**Task description**
Beginning at the first line of the data, print each line exactly, stopping after the line that contains "polynomial with non-negative real".

**Records supplied**

import Mathlib
import HarnessLib
import Summits.CriticalPhenomena.CardyFormulaZ2.Theorems.CardyComplexConeEdgeCoherenceLeeYangLaurent

/-!
# Sub-goal `indexGF_structure` of line `Sketch` (composition `LeeYang`) for crux `CardyComplexCone.EdgeCoherence`

Route `CardyComplexCone` (sub-problem `CriticalPhenomena/CardyFormulaZ2`), crux
`Summit.CriticalPhenomena.CardyFormulaZ2.Theses.CardyComplexCone.EdgeCoherence` (item stmt-CriticalPhenomena-11385).
Helper file `--supports stmt-CriticalPhenomena-11385`: it proves the registered sub-goal `indexGF_structure` of
line `Sketch`, composition `LeeYang` — **STRUCTURE**: for admissible data `E` the winding-index generating
function `Z(ζ) = indexGF E δ v ζ` of the definitions module
`Theorems/CardyComplexConeEdgeCoherenceLeeYangDefs.lean` is a *Laurent polynomial with non-negative real
coefficients*: there are a finite set `s ⊂ ℤ` of exponents and a profile `p : ℤ → ℝ`, `p ≥ 0`, with
`Z(ζ) = Σ_{m ∈ s} p m · ζ ^ m` (the profile is `p_m(v) = E #{darts of the exploration at v of index m}`).
This is the positivity structure behind the two open bets `stub_equidistribution` / `stub_domination` of the
composition, both statements about the positive profile `p_m(v)`.

## Content and proof

* `indexGF_eq_finsetSum`: by locality of the exploration (`medialExploration_inter_edgeSet`: the path reads `ω`
  only on the finite edge set `S = E(Ω_δ)`, `edgeSet_finite`) and the finite-sum representation of the integral of
  a local functional (`integral_eq_sum_of_forall_inter`, module `…LeeYangLaurent`),
  `Z(ζ) = Σ_{A ⊆ S} P{ω ∩ S = A} · Σ_c Σ_{k ∈ darts(A, c)} ζ ^ {m(A, k)}` — a finite triple sum, valid for EVERY `ζ`.
* `sum_mul_sum_sum_zpow_eq_sum_sigma`, `sum_mul_zpow_eq_sum_image`: the weighted triple sum is one sum
  `Σ_{i ∈ T} w_i ζ^{e_i}` over a finite sigma index (`Finset.sum_sigma`, `Finset.mul_sum`), which regroups by the
  value of the exponent (`Finset.sum_fiberwise_of_maps_to`) into `Σ_{m ∈ e(T)} (Σ_{i : e_i = m} w_i) ζ^m`; the
  weights `P{ω ∩ S = A} ≥ 0` (`measureReal_nonneg`) give non-negative coefficients (`indexGF_laurent`, guard-free;
  the registered `indexGF_structure` is its restriction to `ζ ≠ 0`).
* Corollaries every user of the bets wants: at a real fugacity `x ≥ 0` the value `Z(x)` is the non-negative real
  `Σ_m p_m x^m` (`indexGF_ofReal_eq`, `indexGF_ofReal_im`, `indexGF_ofReal_re_nonneg`), and the termwise triangle
  inequality `‖Z(z)‖ ≤ Σ_m p_m ‖z‖^m = Re Z(‖z‖)` (`norm_indexGF_le`).

Sources: H. Duminil-Copin, S. Smirnov, *Conformal invariance of lattice models*, Clay Math. Proc. 15 (2012)
§6.2 (locality of the exploration), §8 (the spin-`1/3` observable); idea card
`Cruxes/EdgeCoherence/Ideas/lee-yang-winding-fugacity.md`. Everything is elementary and proved inline.
-/

noncomputable section

namespace Summit.CriticalPhenomena.CardyFormulaZ2.Cruxes.EdgeCoherence.LeeYang

open scoped BigOperators Topology
open Filter Set MeasureTheory
open Literature.Probability.LatticeModels Literature.Probability.RandomPlanarGeometry
open Literature.Probability.Percolation (BondConfig bondPercolation half)
open Summit.CriticalPhenomena.CardyFormulaZ2.Cruxes.EdgeCoherence.FixedRadiusCut
  (medialExploration_inter_edgeSet edgeSet_finite)

/-! ### Regrouping finite sums of weighted integer powers by the exponent -/

/-- **Fiberwise regrouping.** A finite sum of weighted integer powers `Σ_{i ∈ T} w_i ζ^{e_i}` is the Laurent
polynomial `Σ_{m ∈ e(T)} (Σ_{i ∈ T, e_i = m} w_i) ζ^m` (group the index set by the value of the exponent). -/
theorem sum_mul_zpow_eq_sum_image {ι : Type*} (T : Finset ι) (w : ι → ℝ) (e : ι → ℤ) (ζ : ℂ) :
    ∑ i ∈ T, (w i : ℂ) * ζ ^ (e i) =
      ∑ m ∈ T.image e, ((∑ i ∈ T.filter (fun i => e i = m), w i : ℝ) : ℂ) * ζ ^ m := by
  rw [← Finset.sum_fiberwise_of_maps_to (fun i hi => Finset.mem_image_of_mem e hi)
    (fun i => (w i : ℂ) * ζ ^ (e i))]
  refine Finset.sum_congr rfl fun m _ => ?_
  rw [Complex.ofReal_sum, Finset.sum_mul]
  refine Finset.sum_congr rfl fun i hi => ?_
  rw [(Finset.mem_filter.1 hi).2]

/-- A finite sum of **non-negatively** weighted integer powers is a Laurent polynomial with non-negative
coefficients: exponent set `e(T)`, coefficient of `ζ^m` the sum of the weights of the fibre `{i ∈ T | e_i = m}`. -/
theorem exists_laurent_of_sum_mul_zpow {ι : Type*} (T : Finset ι) {w : ι → ℝ} (hw : ∀ i, 0 ≤ w i)
    (e : ι → ℤ) :
    ∃ (s : Finset ℤ) (p : ℤ → ℝ), (∀ m, 0 ≤ p m) ∧
      ∀ ζ : ℂ, ∑ i ∈ T, (w i : ℂ) * ζ ^ (e i) = ∑ m ∈ s, (p m : ℂ) * ζ ^ m :=
  ⟨T.image e, fun m => ∑ i ∈ T.filter (fun i => e i = m), w i,
    fun _ => Finset.sum_nonneg fun i _ => hw i, fun ζ => sum_mul_zpow_eq_sum_image T w e ζ⟩

/-- **Flattening the triple sum.** The weighted triple sum `Σ_{A ∈ T} w_A · Σ_{c : Fin 4} Σ_{k ∈ J A c} ζ^{e A k}`
(the shape of the finite-sum representation of `indexGF`) is one sum of weighted integer powers over the finite
sigma index `{(A, c, k) | A ∈ T, k ∈ J A c}`. -/
theorem sum_mul_sum_sum_zpow_eq_sum_sigma {α κ : Type*} (T : Finset α) (w : α → ℝ)
    (J : α → Fin 4 → Finset κ) (e : α → κ → ℤ) (ζ : ℂ) :
    ∑ A ∈ T, (w A : ℂ) * ∑ c : Fin 4, ∑ k ∈ J A c, ζ ^ (e A k) =
      ∑ x ∈ T.sigma (fun A => (Finset.univ : Finset (Fin 4)).sigma fun c => J A c),
        (w x.1 : ℂ) * ζ ^ (e x.1 x.2.2) := by
  rw [Finset.sum_sigma]
  refine Finset.sum_congr rfl fun A _ => ?_
  rw [Finset.mul_sum, Finset.sum_sigma]
  refine Finset.sum_congr rfl fun c _ => ?_
  rw [Finset.mul_sum]

/-- **Abstract structure lemma.** A function with a representation
`f ζ = Σ_{A ∈ T} w_A · Σ_{c : Fin 4} Σ_{k ∈ J A c} ζ^{e A k}` with non-negative weights `w_A` is a Laurent
polynomial with non-negative coefficients. -/
theorem exists_laurent_of_eq_sum_mul_sum_sum_zpow {α κ : Type*} {f : ℂ → ℂ} (T : Finset α) {w : α → ℝ}
    (hw : ∀ A, 0 ≤ w A) (J : α → Fin 4 → Finset κ) (e : α → κ → ℤ)
    (hf : ∀ ζ, f ζ = ∑ A ∈ T, (w A : ℂ) * ∑ c : Fin 4, ∑ k ∈ J A c, ζ ^ (e A k)) :
    ∃ (s : Finset ℤ) (p : ℤ → ℝ), (∀ m, 0 ≤ p m) ∧ ∀ ζ : ℂ, f ζ = ∑ m ∈ s, (p m : ℂ) * ζ ^ m := by
  obtain ⟨s, p, hp, h⟩ := exists_laurent_of_sum_mul_zpow
    (T.sigma fun A => (Finset.univ : Finset (Fin 4)).sigma fun c => J A c)
    (w := fun x => w x.1) (fun x => hw x.1) (fun x => e x.1 x.2.2)
  exact ⟨s, p, hp, fun ζ => ((hf ζ).trans (sum_mul_sum_sum_zpow_eq_sum_sigma T w J e ζ)).trans (h ζ)⟩

/-! ### Consequences of a non-negative Laurent representation -/

/-- At a real argument `x ≥ 0` a Laurent polynomial with real coefficients takes the real value `Σ_m p_m x^m`. -/
theorem sum_ofReal_mul_zpow_ofReal (s : Finset ℤ) (p : ℤ → ℝ) (x : ℝ) :
    ∑ m ∈ s, (p m : ℂ) * (x : ℂ) ^ m = ((∑ m ∈ s, p m * x ^ m : ℝ) : ℂ) := by
  push_cast
  rfl

/-- **Termwise triangle inequality.** For non-negative coefficients,
`‖Σ_m p_m z^m‖ ≤ Σ_m p_m ‖z‖^m = Re (Σ_m p_m ‖z‖^m)`. -/
theorem norm_sum_ofReal_mul_zpow_le (s : Finset ℤ) {p : ℤ → ℝ} (hp : ∀ m, 0 ≤ p m) (z : ℂ) :
    ‖∑ m ∈ s, (p m : ℂ) * z ^ m‖ ≤ (∑ m ∈ s, (p m : ℂ) * ((‖z‖ : ℝ) : ℂ) ^ m).re := by
  rw [sum_ofReal_mul_zpow_ofReal, Complex.ofReal_re]
  refine (norm_sum_le _ _).trans (le_of_eq (Finset.sum_congr rfl fun m _ => ?_))
  rw [norm_mul, norm_zpow, Complex.norm_real, Real.norm_of_nonneg (hp m)]

/-! ### The generating function is a finite sum -/

variable {E : DiscreteDobrushin}

/-- **Finite-sum representation of the generating function.** For admissible data the exploration path reads
`ω` only on the finite edge set `S = E(Ω_δ)` (`medialExploration_inter_edgeSet`, `edgeSet_finite`), so for EVERY
`ζ` the integral `Z(ζ) = indexGF E δ v ζ` is the finite sum over the configurations `A ⊆ S` of
`P{ω ∩ S = A}` times the dart sum of the (deterministic) path `medialExploration E A`
(`integral_eq_sum_of_forall_inter`). -/
theorem indexGF_eq_finsetSum (hE : E.IsZdAdmissible) (δ : ℝ) (v : Site 2) (ζ : ℂ) :
    indexGF E δ v ζ = ∑ A ∈ (edgeSet_finite hE).finite_subsets.toFinset,
      (bondPercolation (zdGraph 2) half).real
          {ω : BondConfig (Site 2) | ω ∩ (discreteDomainGraph E.Ω E.δ).edgeSet = A} *
        ∑ c : Fin 4, ∑ k ∈ (Finset.range
            (Literature.Probability.LatticeModels.medialExploration E A).length).filter (fun k =>
              (Literature.Probability.LatticeModels.medialExploration E A)[k]? =
                some (Literature.Probability.LatticeModels.cornerSource v (faceAt v c)) ∧
              (Literature.Probability.LatticeModels.medialExploration E A)[k + 1]? =
                some (Literature.Probability.LatticeModels.cornerTarget v (faceAt v c))),
          ζ ^ (round (Literature.Probability.LatticeModels.Polyline.winding
            (((Literature.Probability.LatticeModels.medialExploration E A).map
              (Literature.Probability.LatticeModels.medialPoint δ)).take (k + 2)) / (Real.pi / 2)) : ℤ) :=
  integral_eq_sum_of_forall_inter (edgeSet_finite hE) _ fun ω => by
    simp only [medialExploration_inter_edgeSet]

/-- **The generating function is a non-negative Laurent polynomial** (guard-free form): for admissible data there
are a finite exponent set `s ⊂ ℤ` and a profile `p ≥ 0` with `Z(ζ) = Σ_{m ∈ s} p m · ζ^m` for every `ζ ∈ ℂ`
(`indexGF_eq_finsetSum` regrouped by the exponent, `exists_laurent_of_eq_sum_mul_sum_sum_zpow`; the weights
`P{ω ∩ S = A}` are non-negative, `measureReal_nonneg`). -/
theorem indexGF_laurent (hE : E.IsZdAdmissible) (δ : ℝ) (v : Site 2) :
    ∃ (s : Finset ℤ) (p : ℤ → ℝ), (∀ m, 0 ≤ p m) ∧
      ∀ ζ : ℂ, indexGF E δ v ζ = ∑ m ∈ s, (p m : ℂ) * ζ ^ m :=
  exists_laurent_of_eq_sum_mul_sum_sum_zpow _ (fun _ => measureReal_nonneg) _ _
    (indexGF_eq_finsetSum hE δ v)

/-! ### The registered sub-goal -/

/-- **Sub-goal `indexGF_structure`** (registered sub-goal of line `Sketch`, composition `LeeYang`): for admissible
data the winding-index generating function `Z = indexGF E δ v` is, off the origin, a Laurent polynomial
`Σ_{m ∈ s} p m · ζ^m` with NON-NEGATIVE real coefficients `p m` (the expected number of darts of the exploration
path at `v` of winding index `m`). Immediate from the guard-free `indexGF_laurent`. -/
theorem indexGF_structure : ∀ (E : DiscreteDobrushin) (δ : ℝ) (v : Site 2), E.IsZdAdmissible →
    ∃ (s : Finset ℤ) (p : ℤ → ℝ), (∀ m, 0 ≤ p m) ∧
      ∀ ζ : ℂ, ζ ≠ 0 → indexGF E δ v ζ = ∑ m ∈ s, (p m : ℂ) * ζ ^ m := by
  intro E δ v hE
  obtain ⟨s, p, hp, h⟩ := indexGF_laurent hE δ v
  exact ⟨s, p, hp, fun ζ _ => h ζ⟩

/-! ### Corollaries: real fugacities and the termwise triangle inequality -/

/-- At a real fugacity `x` the generating function takes the real value `Σ_m p_m x^m` of its profile. -/
theorem indexGF_ofReal_eq (hE : E.IsZdAdmissible) (δ : ℝ) (v : Site 2) :
    ∃ (s : Finset ℤ) (p : ℤ → ℝ), (∀ m, 0 ≤ p m) ∧
      ∀ x : ℝ, indexGF E δ v x = ((∑ m ∈ s, p m * x ^ m : ℝ) : ℂ) := by
  obtain ⟨s, p, hp, h⟩ := indexGF_laurent hE δ v
  exact ⟨s, p, hp, fun x => (h x).trans (sum_ofReal_mul_zpow_ofReal s p x)⟩

/-- **`Z(x)` is real at real fugacity**: `Im Z(x) = 0` for every real `x`. -/
theorem indexGF_ofReal_im (hE : E.IsZdAdmissible) (δ : ℝ) (v : Site 2) (x : ℝ) :
    (indexGF E δ v x).im = 0 := by
  obtain ⟨s, p, -, h⟩ := indexGF_ofReal_eq hE δ v
  rw [h x, Complex.ofReal_im]

/-- **`Z(x) ≥ 0` at non-negative real fugacity**: `0 ≤ Re Z(x)` for `0 ≤ x` (non-negative profile,
`zpow_nonneg`). -/
theorem indexGF_ofReal_re_nonneg (hE : E.IsZdAdmissible) (δ : ℝ) (v : Site 2) {x : ℝ} (hx : 0 ≤ x) :
    0 ≤ (indexGF E δ v x).re := by
  obtain ⟨s, p, hp, h⟩ := indexGF_ofReal_eq hE δ v
  rw [h x, Complex.ofReal_re]
  exact Finset.sum_nonneg fun m _ => mul_nonneg (hp m) (zpow_nonneg hx m)

/-- **Termwise triangle inequality (domination by the positive axis)**: `‖Z(z)‖ ≤ Re Z(‖z‖)` for every `z ∈ ℂ`
(`‖p_m z^m‖ = p_m ‖z‖^m` for `p_m ≥ 0`). In particular the rotated values `Z(x i^k)` never exceed `Z(x)` at a
positive real fugacity `x`. -/
theorem norm_indexGF_le (hE : E.IsZdAdmissible) (δ : ℝ) (v : Site 2) (z : ℂ) :
    ‖indexGF E δ v z‖ ≤ (indexGF E δ v (‖z‖ : ℂ)).re := by
  obtain ⟨s, p, hp, h⟩ := indexGF_laurent hE δ v
  rw [h z, h (‖z‖ : ℂ)]
  exact norm_sum_ofReal_mul_zpow_le s hp z

/-- The rotated values at a non-negative real fugacity are dominated by the unrotated one:
`‖Z(x u)‖ ≤ Re Z(x)` for `0 ≤ x` and `‖u‖ = 1` (e.g. `u = i^k`). -/
theorem norm_indexGF_ofReal_mul_le (hE : E.IsZdAdmissible) (δ : ℝ) (v : Site 2) {x : ℝ} (hx : 0 ≤ x)
    {u : ℂ} (hu : ‖u‖ = 1) :
    ‖indexGF E δ v ((x : ℂ) * u)‖ ≤ (indexGF E δ v (x : ℂ)).re := by
  have h := norm_indexGF_le hE δ v ((x : ℂ) * u)
  rwa [norm_mul, hu, mul_one, Complex.norm_real, Real.norm_of_nonneg hx] at h

end Summit.CriticalPhenomena.CardyFormulaZ2.Cruxes.EdgeCoherence.LeeYang

end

**Solution for this problem**
import Mathlib
import HarnessLib
import Summits.CriticalPhenomena.CardyFormulaZ2.Theorems.CardyComplexConeEdgeCoherenceLeeYangLaurent

/-!
# Sub-goal `indexGF_structure` of line `Sketch` (composition `LeeYang`) for crux `CardyComplexCone.EdgeCoherence`

Route `CardyComplexCone` (sub-problem `CriticalPhenomena/CardyFormulaZ2`), crux
`Summit.CriticalPhenomena.CardyFormulaZ2.Theses.CardyComplexCone.EdgeCoherence` (item stmt-CriticalPhenomena-11385).
Helper file `--supports stmt-CriticalPhenomena-11385`: it proves the registered sub-goal `indexGF_structure` of
line `Sketch`, composition `LeeYang` — **STRUCTURE**: for admissible data `E` the winding-index generating
function `Z(ζ) = indexGF E δ v ζ` of the definitions module
`Theorems/CardyComplexConeEdgeCoherenceLeeYangDefs.lean` is a *Laurent polynomial with non-negative real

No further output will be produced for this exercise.